Photo by Daiki Miura

ー先日放送された「関ジャム」で、川谷絵音さんがThe Novembersから多大な影響を受けたと話していましたが、下の世代のアーティストに影響を与えてる実感はありますか?

小林:あれはありがたかったですね。例えば、「コピバンしてました」とか「好きです」って言ってくれるバンドマンはたくさんいるんですが、自分が誰かに影響を与えた実感は正直あまりなくて。だから、絵音くんや米津(玄師)くんが自分たちのいないところでああいうことを言ってくれるのはただのご褒美だと捉えています。期待やリスペクトみたいなものに恥じないような自分たちでいないとダメだなっていう気持ちが強いです。背筋が伸びるというか。
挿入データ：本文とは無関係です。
/-- **`FaceOblRMO` for the fine-cell scheme of record at the N1 schedule, modulo the kit clauses along runs** (from `Lip`, `Steps` of the skeleton
map).  Along RUN histories the anchors of the chosen edge are realised, so with `g := nQ (aOf₁O) x`: `rM_{a'}(x+du) = E g + gap (E g) − L'`,
`ρ ≤ E g − 2`, `rQ_{aOf₁O}(x) = E g`; entrance depth `E g + 1`, excess radius `R₁ (E g)`; the target `M_{a'}(x+du)` holds the vertex over `cen (x+du)`
(`‖rep₂(cen(x+du))‖₁ + 1 ≤ off (x+du) ≤ c(‖x‖₁+1) + 1 ≤ rM`); per face the window map is the frame `pr.frame φ w₀ du.1 (pr.bOf du.1)` about a reference
vertex over `faceCen`. [cite: KozmaNitzan2024, §4 p. 30 (Step III), Lemma 10 (p. 17), Lemma 12 (p. 24)] [cite: MartineauSevero2019, Cor. 2.2] -/
theorem faceOblRM_fineNb2VQ (hlip : Lip G φ) {M : ℕ} (hq : QStepsN G φ M) (hb₀ : ∀ i, b₀ i ≤ 3 * P.r i) (hb1 : ∀ i, 1 ≤ b₀ i) (hc₀ : 0 < pr.c₀)
    (hc₁ : 0 < pr.c₁)
    (hDd : pr.D = detD pr.A pr.n pr.h pr.vα pr.vβ) (hD : 0 < pr.D) (hL0 : pr.c₀ * pr.L 0 + 2 ≤ pr.D) (hL1 : pr.c₁ * pr.L 1 + 2 ≤ pr.D)
    (hgap : ∀ n, 1 ≤ gap n) (hgap20 : ∀ n, 20 * P.rmax ≤ gap n) {c : ℕ} (hgapc : ∀ n, c ≤ gap n) (hE₀ : 2 ≤ E₀) (hL' : 1 ≤ L')
    (hoff : ∀ x : Site 2, off x ≤ c * ((x 0).natAbs + (x 1).natAbs) + 1)
    (hoffN : ∀ x : Site 2, M * ((rep₂ pr.A pr.n pr.h pr.vα pr.vβ pr.c₀ pr.c₁ (P.cenS x) 0).natAbs +
      (rep₂ pr.A pr.n pr.h pr.vα pr.vβ pr.c₀ pr.c₁ (P.cenS x) 1).natAbs) + 1 ≤ off x)
    {Δ' Rlev N M : ℕ} {δ₂ : ℝ} (hRlev : ∀ i, Rlev + 4 ≤ 10 * P.s i) (hRlev' : ∀ du : MDir, (Rlev : ℤ) + 5 + P.c du.1 ≤ 3 * P.r (oth du.1))
    {aw : MDir → ℕ} {k₀ : ℤ} {kF : Fin 2 → ℤ} (hk₀ : ∀ I, pr.rdN I (pr.bOf I) ≤ pr.rdK I (pr.bOf I) * k₀)
    (hk₀' : ∀ i, 3 * (P.r i : ℤ) + k₀ + 3 ≤ 5 * P.r i)
    (hroomF : ∀ du : MDir,
      pr.Mabs * (aw du + Rlev + 1) + pr.rdN du.1 (pr.bOf du.1) * (Rlev + 2) * pr.D ≤ pr.rdK du.1 (pr.bOf du.1) * kF du.1 * pr.D)
    (hkF : ∀ I, kF I + 3 + P.c I + P.r (oth I) ≤ 5 * (P.r (oth I) : ℤ))
    (haw : ∀ du : MDir, (pr.rdK 1 (pr.bOf du.1) * (P.faceExt du 0 + 1) + pr.rdK 0 (pr.bOf du.1) * (P.faceExt du 1 + 1)) * pr.D ≤
      pr.Mabs * (aw du + 1))
    (hcount : 1 / (1 - (q : ℝ)) ^ (Δ' * N) ≤ δ₂ * ((Finset.Icc (M + 1) Rlev).card : ℝ))
    {η : ℝ} (hη : η ≤ δc / 2) (R₁ : ℕ → ℕ) {m : ℕ}
    (hR₁ : ∀ ρ R', R₁ ρ ≤ R' → ∀ (Rw : ℕ) (D' A' : Finset V), (∀ d ∈ D', d ∈ graphBall G w₀ Rw) →
      (∀ d ∈ D', ∀ d' ∈ D', φ d - φ d' ∈ box 2 m) → A' ⊆ D' → (∀ a ∈ A', a ∈ graphBall G w₀ (ρ + 1)) →
        (bondPercolation G q).real (excess G w₀ R' D' A') ≤ η)
    (hdiam : ∀ b' : Fin 2, (pr.rdK 1 b' + pr.rdK 0 b') * ((50 * P.rmax : ℕ) + 1) * pr.D ≤ pr.Mabs * (m + 1))
    (hgapR : ∀ ρ, c + 2 * L' + R₁ ρ + 2 ≤ gap ρ)
    (hkits : ∀ (h : ProbeHistory V) (e : Site 2 × MDir),
      let Λ := concRadii2N P.toPCells2 gap gap' E₀ L' off
      let S : KSchA V ℕ := ⟨cellGeomSG₂bV G (pr.ψ φ w₀) P w₀ Λ b₀, q, δc⟩
      S.IsRun₂O G h → (S.astOf₂O G h).st.ochoice KSchA.qNE = some e → S.Valid₂O G h e →
      ∀ du ∈ S.onwardO G h (tgt e), ∀ j < P.K, ∀ o : Finset (Sym2 V), ∀ (yF : V) (pc : ℤ),
      pr.ψ φ w₀ yF = P.faceCen (tgt e) du j → pc = relφ φ w₀ yF (pr.bOf du.1) →
      let a := S.aOf₁O G h e
      let a' := S.aOf₂O G h e
      let Q := faceStepWNbV G pr φ P w₀ Λ b₀ (pr.bOf du.1) a' (tgt e) du j pc (aw du) Rlev N M L' (S.Sx G h e a a' du)
      ∀ j' ∈ Finset.Icc Q.j₀ Q.j₁, ∃ (σ : KNLevels.SData V) (Sz : Finset V),
                                     KNLevels.SHyp (winLData G (pr.frame φ w₀ du.1 (pr.bOf du.1)) Q.root Q.Rπ Q.lo Q.hi Q.root Q.Sfin) j' σ ∧ σ.N ≤ Q.N ∧
                                     (1 - (S.p : ℝ) ^ σ.sB) ^ σ.k ≤ δ₂ ∧ Sz ⊆ stepRg G (pr.frame φ w₀ du.1 (pr.bOf du.1)) Q ∧ (∀ x ∈ σ.K, σ.face x ⊆ Sz) ∧
                                     KNLevels.RelayClause (winLData G (pr.frame φ w₀ du.1 (pr.bOf du.1)) Q.root Q.Rπ Q.lo Q.hi Q.root Q.Sfin) (S.Wt G h e a a' du j o) j' σ Sz Q.T
                                       (stepRg G (pr.frame φ w₀ du.1 (pr.bOf du.1)) Q) δ₂) :
    FaceOblRMOF G (⟨cellGeomSG₂bV G (pr.ψ φ w₀) P w₀ (concRadii2N P.toPCells2 gap gap' E₀ L' off) b₀, q, δc⟩ : KSchA V ℕ)
      (faceDataSGV G (pr.ψ φ w₀) P w₀ (concRadii2N P.toPCells2 gap gap' E₀ L' off)) Δ' δ₂ := by
  intro h e hrun hch hV du hdu j hj o
  set Λ := concRadii2N P.toPCells2 gap gap' E₀ L' off with hΛdef
  set S : KSchA V ℕ := ⟨cellGeomSG₂bV G (pr.ψ φ w₀) P w₀ Λ b₀, q, δc⟩ with hS
  -- the two maps
  have hL0' : pr.c₀ * pr.L 0 ≤ pr.D := by omega
  have hL1' : pr.c₁ * pr.L 1 ≤ pr.D := by omega
  have hlipψ : Lip G (pr.ψ φ w₀) := pr.lip_ψ hlip w₀ hc₀.le hc₁.le hD hL0' hL1'
  have hws : WeakSteps G (pr.ψ φ w₀) := pr.weakSteps_ψ_q hq w₀ hc₀.le hc₁.le hD
  have hψ0 : pr.ψ φ w₀ w₀ = 0 := pr.ψ_base φ w₀ hD
  have hcI : 0 < pr.cOf du.1 := pr.cOf_pos hc₀ hc₁ du.1
  have hLI : pr.cOf du.1 * pr.L du.1 ≤ pr.D := pr.cOf_mul_L_le hL0' hL1' du.1
  have hM := pr.A_mul_modulus_ne_zero hDd hD
  have hnz : pr.lvGen du.1 (pr.bOf du.1) ≠ 0 := pr.lvGen_bOf_ne_zero du.1 (pr.lvGen_ne_zero_of_detD_pos hDd hD du.1)
  have hlipF : Lip G (pr.frame φ w₀ du.1 (pr.bOf du.1)) := pr.lip_frame hlip w₀ du.1 (pr.bOf du.1) hcI.le hD hLI
  -- the schedule and the realised radii
  have hΛ : WFS2 P.toPCells2 Λ := concRadii2N_WFS2 P.toPCells2 gap gap' E₀ L' off hgap hE₀ hL'
  have hr : Realised (S.aOf₁O G h e) (S.aOf₂O G h e) (tgt e) := realised_of_choice_SG₂bV h hch
  have hy : tgt e + stepVec du ≠ 0 := tgt_add_stepVec_ne_zero₂bV hψ0 hV hdu
  have hE₀' : 1 ≤ E₀ := by omega
  have hxn : (tgt e 0).natAbs + (tgt e 1).natAbs ≤ nQ (S.aOf₁O G h e) (tgt e) := l1_tgt_le_nQ₂bV h hch
  set g := nQ (S.aOf₁O G h e) (tgt e) with hg
  have hrM : Λ.rM (S.aOf₂O G h e) (tgt e + stepVec du) = Erad gap gap' E₀ g + gap (Erad gap gap' E₀ g) - L' := by
    change Frad gap gap' E₀ (nQ (S.aOf₂O G h e) (tgt e + stepVec du)) - L' = _
    rw [hr.nQ_add_stepVec hy, Frad_succ]
  have hρ : ∀ ℓ, Λ.ρ (S.aOf₂O G h e) (tgt e) du ℓ ≤ Erad gap gap' E₀ g := fun ℓ =>
    (concRadii2N_ρ_le P.toPCells2 gap gap' E₀ L' off _ _ _ ℓ).trans (by rw [hr.nS_eq]; exact Nat.sub_le _ _)
  have hQ : Λ.rQ (S.aOf₁O G h e) (tgt e) ≤ Erad gap gap' E₀ g :=
    (concRadii2N_rQ_eq_of_norm_le P.toPCells2 gap' E₀ L' off hgap20 hgapc hE₀' hxn (hoff _)).le
  have hgapg := hgapR (Erad gap gap' E₀ g)
  have hElin := Erad_linear gap' E₀ hgapc g
  -- the true target holds the vertex over `cen (x + du)`
  have hMne : (S.Γ.M (S.aOf₂O G h e) (tgt e + stepVec du)).Nonempty := by
    obtain ⟨y, hyb, hyc⟩ := pr.exists_vertex_ψ_eq_q hq w₀ hc₀ hc₁ hDd hD hL0 hL1 (P.cenS (tgt e + stepVec du)) le_rfl
    refine M_nonempty_of_vertex_bV b₀ hlipψ hws hb1 hyb hyc ?_
    have h1 := hoffN (tgt e + stepVec du)
    have h2 := hoff (tgt e + stepVec du)
    have h3 := norm_add_stepVec_le (tgt e) du
    have h4 : c * (((tgt e + stepVec du) 0).natAbs + ((tgt e + stepVec du) 1).natAbs) ≤ c * (g + 1) := Nat.mul_le_mul_left _ (by omega)
    change _ ≤ Λ.rM (S.aOf₂O G h e) (tgt e + stepVec du)
    rw [hrM]
    have : c * (g + 1) = c * g + c := by ring
    omega
  -- the reference vertex over the face centre
  obtain ⟨yF, -, hyF⟩ := pr.exists_vertex_ψ_eq_q hq w₀ hc₀ hc₁ hDd hD hL0 hL1 (P.faceCen (tgt e) du j) le_rfl
  have hRlev₁ : Rlev + 4 ≤ 10 * P.s du.1 := hRlev du.1
  have hRlev₂ : (Rlev : ℤ) + 5 + P.c du.1 ≤ 3 * P.r (oth du.1) := hRlev' du
  refine faceOblAtM_fineNbV hΛ hb₀ hV hdu hlipψ hws hlipF hc₀ hc₁ hD hM hnz (show j + 1 ≤ P.K from hj) hyF rfl hRlev₁ hRlev₂
    (hk₀ du.1) (hk₀' (oth du.1)) (hroomF du) (hkF du.1) (haw du) hcount hMne
    (fun j' hj' => hkits h e hrun hch hV du hdu j hj o yF _ hyF rfl j' hj') hQ hρ hη (hR₁ (Erad gap gap' E₀ g)) ?_
    (hdiam_fine_bV (a' := S.aOf₂O G h e) hM hc₀ hc₁ hD hdiam (tgt e) du)
  rw [hrM]; omega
ーでも、The Novembersって恥じることのない道を歩き続けてきたからこそ信頼を集めていて、濃いファンが多くいるんじゃないでしょうか。

小林:そうかもしれないです。さっき高松が言った趣味性みたいなところから、自分自身も解き放たれて、「もっと広い世界を見るべきだ」とか「目の前にいる人の存在をちゃんと感じるべきだ」っていう気持ちが今すごく強いです。おそらくこれまで僕らがやってきたことの一番の良さって、ある種の作為のなさや、ただ純粋に音楽だけを作ってるっていう、その“ただ”っていう部分だと思うんです。誰に何を言われても、自分たちが「こうだ」と思ったものをただ残してきただけというか。それってすごくラッキーなことだと思うんです。スタッフの方とかに「もっとこうしないとダメだよ」とか「こうした方が売れるよ」っていうことを言われて、それに翻弄されたり、壊れてしまうバンドもいるわけで。僕らは自由にやってこれたのでラッキーだと思う一方で、いろいろな人がデビュー前に気付いているであろう当たり前の感情に気付くのにここまで時間がかかってしまったっていう気持ちもあります。

さっき高松が「ライブはみんなで作るもの」って言ってましたけど、昔はそういうことは「綺麗ごと言いやがって!」っていう気持ちがあったんですが、今は「そうだよな」って思う。これまでの自分たちを大事にした上で、どんな風に世界とコミュニケーションを取っていくのかが今の一番の関心ごとというか。それはどんな音楽を作るかっていうことも含めてですけど。行動原理が「どんな風に自分たちは幸せになれるんだろう」とか「目の前の誰かを幸せにできるんだろう」っていうことに変わりつつある気がします。

ーMCが「一緒にいい景色を見ましょう」っていう言葉に言葉に変わったのはまさにそういうことですよね。

小林:そうですね。「もっといい景色を見たいんだよ!」っていう気持ちと、自分たちがそういう存在になった時にファンも喜んでくれるかもしれないから、「みんなで一緒にすごく大きな船で夢みたいな場所に行けたらいいな」っていう気持ちがあるというか。「誰かと一緒に幸せになりたい」という気持ちが強い。


Photo by Daiki Miura

ーケンゴさんは何かマインドの変化はありますか?

ケンゴ:めちゃめちゃかっこよくなりたいんですよね。

ーそれは昔から変わってないですよね(笑)。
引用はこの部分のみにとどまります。